===== Extracted data =====

/-- `q_M = heightDensityCan^{histGood}` for `M > K − J`. [cite: Balaban1985UV3, (7) p.257] -/
theorem partialDensityCan_of_lt {M : ℕ} (h : K - J < M) (U : GaugeField (F.P J) 0 (Matrix.specialUnitaryGroup (Fin 2) ℂ)) :
    partialDensityCan F γ b₀ p₀ hJK M U = heightDensityCan F γ hJK (histGood F ℰp (θBal F.L γ b₀ p₀) K J) U := by
  simp [partialDensityCan, histGoodBelow_of_lt F _ h]

/-- Above the height-`J` scale the increments vanish identically. [cite: Balaban1985UV3, (7) p.257] -/
theorem oddsInc_eq_zero_of_lt {M : ℕ} (h : K - J < M) (U : GaugeField (F.P J) 0 (Matrix.specialUnitaryGroup (Fin 2) ℂ)) :
    oddsInc F γ b₀ p₀ hJK M U = 0 := by
  simp [oddsInc, partialDensityCan_of_lt F γ b₀ p₀ hJK h, partialDensityCan_of_lt F γ b₀ p₀ hJK (Nat.lt_succ_of_lt h)]

/-- **THE TELESCOPE** (pure algebra of `Real.log`, no positivity used): `Σ_{M<N} ℓ_M = log q_0 − log q_N`. [folklore] -/
theorem sum_oddsInc (N : ℕ) (U : GaugeField (F.P J) 0 (Matrix.specialUnitaryGroup (Fin 2) ℂ)) :
    ∑ M ∈ Finset.range N, oddsInc F γ b₀ p₀ hJK M U =
      Real.log (partialDensityCan F γ b₀ p₀ hJK 0 U) - Real.log (partialDensityCan F γ b₀ p₀ hJK N U) := by
  unfold oddsInc
  exact Finset.sum_range_sub' (fun M => Real.log (partialDensityCan F γ b₀ p₀ hJK M U)) N

/-- **THE LEDGER IDENTITY**: LFR♯ᶜ's function is the version term plus the sum of the per-scale increments up to the height-`J` scale. [folklore] -/
theorem log_sub_log_eq_ledger (ρ : GaugeField (F.P J) 0 (Matrix.specialUnitaryGroup (Fin 2) ℂ) → ℝ)
    (U : GaugeField (F.P J) 0 (Matrix.specialUnitaryGroup (Fin 2) ℂ)) :
    Real.log (ρ U) - Real.log (heightDensityCan F γ hJK (histGood F ℰp (θBal F.L γ b₀ p₀) K J) U) =
      (Real.log (ρ U) - Real.log (heightDensityCan F γ hJK Set.univ U)) +
        ∑ M ∈ Finset.range (K - J + 1), oddsInc F γ b₀ p₀ hJK M U := by
  rw [sum_oddsInc, partialDensityCan_zero, partialDensityCan_of_lt F γ b₀ p₀ hJK (Nat.lt_succ_self _)]
  ring

end Ledger

/-! ## §3 The organ rows VERS · PREG · LEV and the first rung -/

section Organ

/-- **VERS · THE FULL DENSITY'S VERSION TERM IS CONSTANT ON THE WINDOW** (S/M, hand-ready): for every continuous positive window version `ρ` of the nested
law `ν_{K,J}`, `log ρ − log heightDensityCan^{univ}` is constant on the window `{PlaqSmall θ_J}` (both are versions of `dν_{K,J}/dHaar` up to the
normalisation `Z_K`; the canonical version agrees with every continuous version on an open set: `Node00.canonVersion_eqOn_of_continuousOn`,
`Node00.canonVersion_eqOn_congr_ae`, `T3TiltDescent.integral_map_descendTo_restrict`).  Why it might fail: only a mismatch between the tower `ν` (iterated
`descend`) and the `descendTo`/`fieldShift` reading inside `heightDensity` — a bookkeeping identity of the trunk (the WREG F-port pens it for `histGood`).
[cite: Balaban1985UV3, (2) p.256, (6) p.257] -/
def FullVersionConstCan : Prop :=
  ∀ (F : T3Family) (γ b₀ p₀ : ℝ), 0 < γ →
    ∀ (ν : ℕ → (j : ℕ) → Measure (GaugeField (F.P j) 0 (Matrix.specialUnitaryGroup (Fin 2) ℂ))),
      (∀ K, ν K K = T4GenFunBounds.gibbsMeasure (F.P K) ((F.scheme ℰp γ).β K)) →
      (∀ K j, j < K → ν K j = Measure.map (descend F ℰp j) (ν K (j + 1))) →
      ∀ (J K : ℕ) (hJK : J ≤ K) (ρ : GaugeField (F.P J) 0 (Matrix.specialUnitaryGroup (Fin 2) ℂ) → ℝ),
        (∀ U, PlaqSmall (θBal F.L γ b₀ p₀ J) U → 0 < ρ U) →
        ν K J = (fieldMeasure _ _ _).withDensity (fun U => ENNReal.ofReal (ρ U)) →
        ContinuousOn ρ {U | PlaqSmall (θBal F.L γ b₀ p₀ J) U} →
        ∃ c : ℝ, ∀ U : GaugeField (F.P J) 0 (Matrix.specialUnitaryGroup (Fin 2) ℂ), PlaqSmall (θBal F.L γ b₀ p₀ J) U →
          Real.log (ρ U) - Real.log (heightDensityCan F γ hJK Set.univ U) = c

/-- **PREG · WINDOW POSITIVITY OF THE PARTIAL CANONICAL DENSITIES** (S/M, hand-ready: WREG's pens — fibre continuity of `U ↦ ∫_{fibre U} 1_{S} e^{−βA}`
for the depth-filtered events, canonical version = the continuous one on the open window, positivity from `q_M ≥ q^{histGood} > 0` a.e. + continuity):
given positivity of the canonical small-history density on the window, every `q_M` is positive there.  Why it might fail: continuity of the partially
constrained fibre density needs the boundary of `histGoodBelow M` to be fibre-null (plaquette variables of averaged fields have no atoms) — routine but
not yet in the tree for `M ≤ K − J`. [cite: Balaban1985UV3, (6)-(7) p.257] -/
def PartialWindowPositivityCan : Prop :=
  ∀ (L : ℕ), ∃ pS : ℝ, ∀ (b₀ p₀ : ℝ), 0 < b₀ → pS ≤ p₀ → 0 < p₀ →
    ∃ γ₁ : ℝ, 0 < γ₁ ∧ ∀ (F : T3Family) (γ : ℝ), F.L = L → 0 < γ → γ ≤ γ₁ →
      ∀ (J K : ℕ) (hJK : J ≤ K),
        (∀ U : GaugeField (F.P J) 0 (Matrix.specialUnitaryGroup (Fin 2) ℂ), PlaqSmall (θBal F.L γ b₀ p₀ J) U →
            0 < heightDensityCan F γ hJK (histGood F ℰp (θBal F.L γ b₀ p₀) K J) U) →
        ∀ (M : ℕ) (U : GaugeField (F.P J) 0 (Matrix.specialUnitaryGroup (Fin 2) ℂ)), PlaqSmall (θBal F.L γ b₀ p₀ J) U →
          0 < partialDensityCan F γ b₀ p₀ hJK M U

/-- **LEV · THE PER-SCALE PINNED LEDGER BUDGET** (XL — this line's organ; print's large-field mechanism read one scale at a time, in INEQUALITY currency):
thresholds `pS ≤ p₀`, `γ ≤ γ₁`, a rate `κ > 0`, a budget `w_J(r) ≥ 0` with UNIFORM partial sums `Σ_{r<R} w_J(r) ≤ ψ_J`, `J·ψ_J → 0`, such that for every
run `K`, height `J ≤ K` (partial densities positive on the window) and every constrained depth `M ≤ K − J`, on window quadruples moved at `b`, `b′`:
`|fourPt ℓ_M| ≤ w_J(K − J − M)·e^{−κ·tdist(b,b′)}` — TAIL (a depth-`M` plaquette large while all finer fields are small is a Gaussian large deviation of the
fluctuation field: `e^{−c·p(g_{J+r})²}`, `r = K − J − M`) × ENTROPY (`L^{3r}` depth-`M` plaquettes per height-`J` cell) × MIXING (the conditional fluctuation
measure above a window field has unit gap from the averaging constraint: pinned three-point decay `e^{−κ(tdist(x,b)+tdist(x,b′))}` summed over the pin `x`).
Why it might fail: (i) inside each increment the COARSER depths `M < j ≤ K − J` are integrated FREE, large fields included — their control is Bałaban's
multi-scale R-operation ([Balaban1985UV3] (38)–(47); [Balaban1989LargeFieldII] (1.90)–(1.101)), the conserved wall, here needed only as an inequality;
(ii) the mixing rate `κ` must be uniform in the depth and in the free coarse levels; (iii) at `2·p₀ ≤ 1` the entropy `L^{3r}` beats the tail — hence `pS`.
THRESHOLD SENTENCE (critic #376 P2): `pS` is EXACTLY the exponent threshold at which ENTROPY `L^{3r}` × TAIL `e^{−c b₀² p(g_{J+r})²}` turns summable in `r` with
`J·ψ_J → 0` (LFR♯ᶜ quantifies over every `b₀ > 0`, so `2·pS > 1` is forced), and the SAME `pS` must serve PREG `PartialWindowPositivityCan` — the composition
`largeFieldFourPtCan_of_ledger` takes `max pP pL` (kernel-checked), so hands must not tune the two thresholds apart: prove PREG for every `p₀` above LEV's `pS`.
[cite: Balaban1985UV3, (38)-(47) p.266-267; Balaban1989LargeFieldII, (1.90)-(1.101)] -/
def LevelOddsLedgerCan : Prop :=
  ∀ (L : ℕ), ∃ pS : ℝ, ∀ (b₀ p₀ : ℝ), 0 < b₀ → pS ≤ p₀ → 0 < p₀ →
    ∃ γ₁ : ℝ, 0 < γ₁ ∧ ∃ κ : ℝ, 0 < κ ∧ ∀ (F : T3Family) (γ : ℝ), F.L = L → 0 < γ → γ ≤ γ₁ →
      ∃ w : ℕ → ℕ → ℝ, (∀ J r, 0 ≤ w J r) ∧
        ∃ ψ : ℕ → ℝ, (∀ J, 0 ≤ ψ J) ∧ Tendsto (fun J : ℕ => (J : ℝ) * ψ J) atTop (𝓝 0) ∧
          (∀ J R, ∑ r ∈ Finset.range R, w J r ≤ ψ J) ∧
          ∀ (J K : ℕ) (hJK : J ≤ K),
            (∀ (M : ℕ) (U : GaugeField (F.P J) 0 (Matrix.specialUnitaryGroup (Fin 2) ℂ)), PlaqSmall (θBal F.L γ b₀ p₀ J) U →
                0 < partialDensityCan F γ b₀ p₀ hJK M U) →
            ∀ (M : ℕ), M + J ≤ K →
              ∀ (b b' : PBond (F.P J) 0) (U V W Z : GaugeField (F.P J) 0 (Matrix.specialUnitaryGroup (Fin 2) ℂ)),
                PlaqSmall (θBal F.L γ b₀ p₀ J) U → PlaqSmall (θBal F.L γ b₀ p₀ J) V →
                PlaqSmall (θBal F.L γ b₀ p₀ J) W → PlaqSmall (θBal F.L γ b₀ p₀ J) Z →
                (∀ e, e ≠ b → U e = V e) → (∀ e, e ≠ b' → U e = W e) → (∀ e, e ≠ b' → V e = Z e) → (∀ e, e ≠ b → W e = Z e) →
                |fourPt (oddsInc F γ b₀ p₀ hJK M) U V W Z| ≤ w J (K - J - M) * Real.exp (-(κ * (b.src.tdist b'.src : ℝ)))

=====

* **Activity**: With the first line being the one containing "Finset.range N, oddsInc" and the last line the one containing "exact Finset.sum_range_sub' (fun", transcribe exactly the lines above that fall in that range.

* **Exercise answer**:
    ∑ M ∈ Finset.range N, oddsInc F γ b₀ p₀ hJK M U =
      Real.log (partialDensityCan F γ b₀ p₀ hJK 0 U) - Real.log (partialDensityCan F γ b₀ p₀ hJK N U) := by
  unfold oddsInc
  exact Finset.sum_range_sub' (fun M => Real.log (partialDensityCan F γ b₀ p₀ hJK M U)) N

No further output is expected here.